import Summits.HubbardSuperconductivity.HubbardSuperconductivity.Theorems.AnisotropyChordTransferFibre3FinXC2Eval
import Summits.HubbardSuperconductivity.HubbardSuperconductivity.Theorems.AnisotropyChordTransferFibre3FinXC2P23af
import Summits.HubbardSuperconductivity.HubbardSuperconductivity.Theorems.AnisotropyChordTransferFibre3FinXC2P23ag

/-!
# Route `AnisotropyChord` / H0 rotor rung: FIN XBC2 combined (rows `N₁` + C) certificate at `L = 23` — cell facts, part `af`

Kernel facts `xbcCellAny2 23 (49/50) 20 la lb (c, bn) = true` (evaluator `…FinXC2Eval` on `…FinXB2Eval`, point wedges rewritten to certified literal tables `…FinXC2P23*`) for 1 λ-cell(s)
(`…FinXC2Eval.xbcCheck2`; cell design: g5 `xbc_design.py` (≤ 2.5 % cells, b = bn/20 ≥ 1.04·b_cell), mirrors `xb_mirror.py`/`xc_mirror.py`); assembled in `…FinXC2TwentyThree`.
Prover seat `hubbard-h0-rotor-p3` g6; helper for piece A = stmt-HubbardSuperconductivity-23918 of rung 19089 (`--supports`, helper class).
WHAT THIS IS NOT: nothing here proves superconductivity in the Hubbard model (rotor TARGET as worded stays FALSE, g15 verdict); kernel facts for the FIN certificate of TWO hypotheses (rows `N₁`, C) of ONE conditional reduction.  Tree imports only; no sorry, no new axioms.
-/

set_option linter.dupNamespace false

namespace Summit.HubbardSuperconductivity.HubbardSuperconductivity.Theorems.AnisotropyChord.Transfer.Fibre3

namespace FinXB

set_option maxHeartbeats 4000000 in
/-- kernel fact: cell 46 at `L = 23` (certified, (c, bn) = ((11/20 : ℚ), 12)). [folklore] -/
theorem xbc2c23_46 : xbcCellAny2 23 (49/50 : ℚ) 20 315653965174838 323545314304209 ((11/20 : ℚ), (12 : ℕ)) = true := by
  unfold xbcCellAny2
  rw [twc23_31_eq, twc23_32_eq]
  decide +kernel

end FinXB

end Summit.HubbardSuperconductivity.HubbardSuperconductivity.Theorems.AnisotropyChord.Transfer.Fibre3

Required work
From the data above, extract every line in its exact form.

Result for this exercise
import Summits.HubbardSuperconductivity.HubbardSuperconductivity.Theorems.AnisotropyChordTransferFibre3FinXC2Eval
import Summits.HubbardSuperconductivity.HubbardSuperconductivity.Theorems.AnisotropyChordTransferFibre3FinXC2P23af
import Summits.HubbardSuperconductivity.HubbardSuperconductivity.Theorems.AnisotropyChordTransferFibre3FinXC2P23ag

/-!
# Route `AnisotropyChord` / H0 rotor rung: FIN XBC2 combined (rows `N₁` + C) certificate at `L = 23` — cell facts, part `af`

Kernel facts `xbcCellAny2 23 (49/50) 20 la lb (c, bn) = true` (evaluator `…FinXC2Eval` on `…FinXB2Eval`, point wedges rewritten to certified literal tables `…FinXC2P23*`) for 1 λ-cell(s)
(`…FinXC2Eval.xbcCheck2`; cell design: g5 `xbc_design.py` (≤ 2.5 % cells, b = bn/20 ≥ 1.04·b_cell), mirrors `xb_mirror.py`/`xc_mirror.py`); assembled in `…FinXC2TwentyThree`.
Prover seat `hubbard-h0-rotor-p3` g6; helper for piece A = stmt-HubbardSuperconductivity-23918 of rung 19089 (`--supports`, helper class).
WHAT THIS IS NOT: nothing here proves superconductivity in the Hubbard model (rotor TARGET as worded stays FALSE, g15 verdict); kernel facts for the FIN certificate of TWO hypotheses (rows `N₁`, C) of ONE conditional reduction.  Tree imports only; no sorry, no new axioms.
-/

set_option linter.dupNamespace false

namespace Summit.HubbardSuperconductivity.HubbardSuperconductivity.Theorems.AnisotropyChord.Transfer.Fibre3

namespace FinXB

set_option maxHeartbeats 4000000 in
/-- kernel fact: cell 46 at `L = 23` (certified, (c, bn) = ((11/20 : ℚ), 12)). [folklore] -/
theorem xbc2c23_46 : xbcCellAny2 23 (49/50 : ℚ) 20 315653965174838 323545314304209 ((11/20 : ℚ), (12 : ℕ)) = true := by
  unfold xbcCellAny2
  rw [twc23_31_eq, twc23_32_eq]
  decide +kernel

end FinXB

end Summit.HubbardSuperconductivity.HubbardSuperconductivity.Theorems.AnisotropyChord.Transfer.Fibre3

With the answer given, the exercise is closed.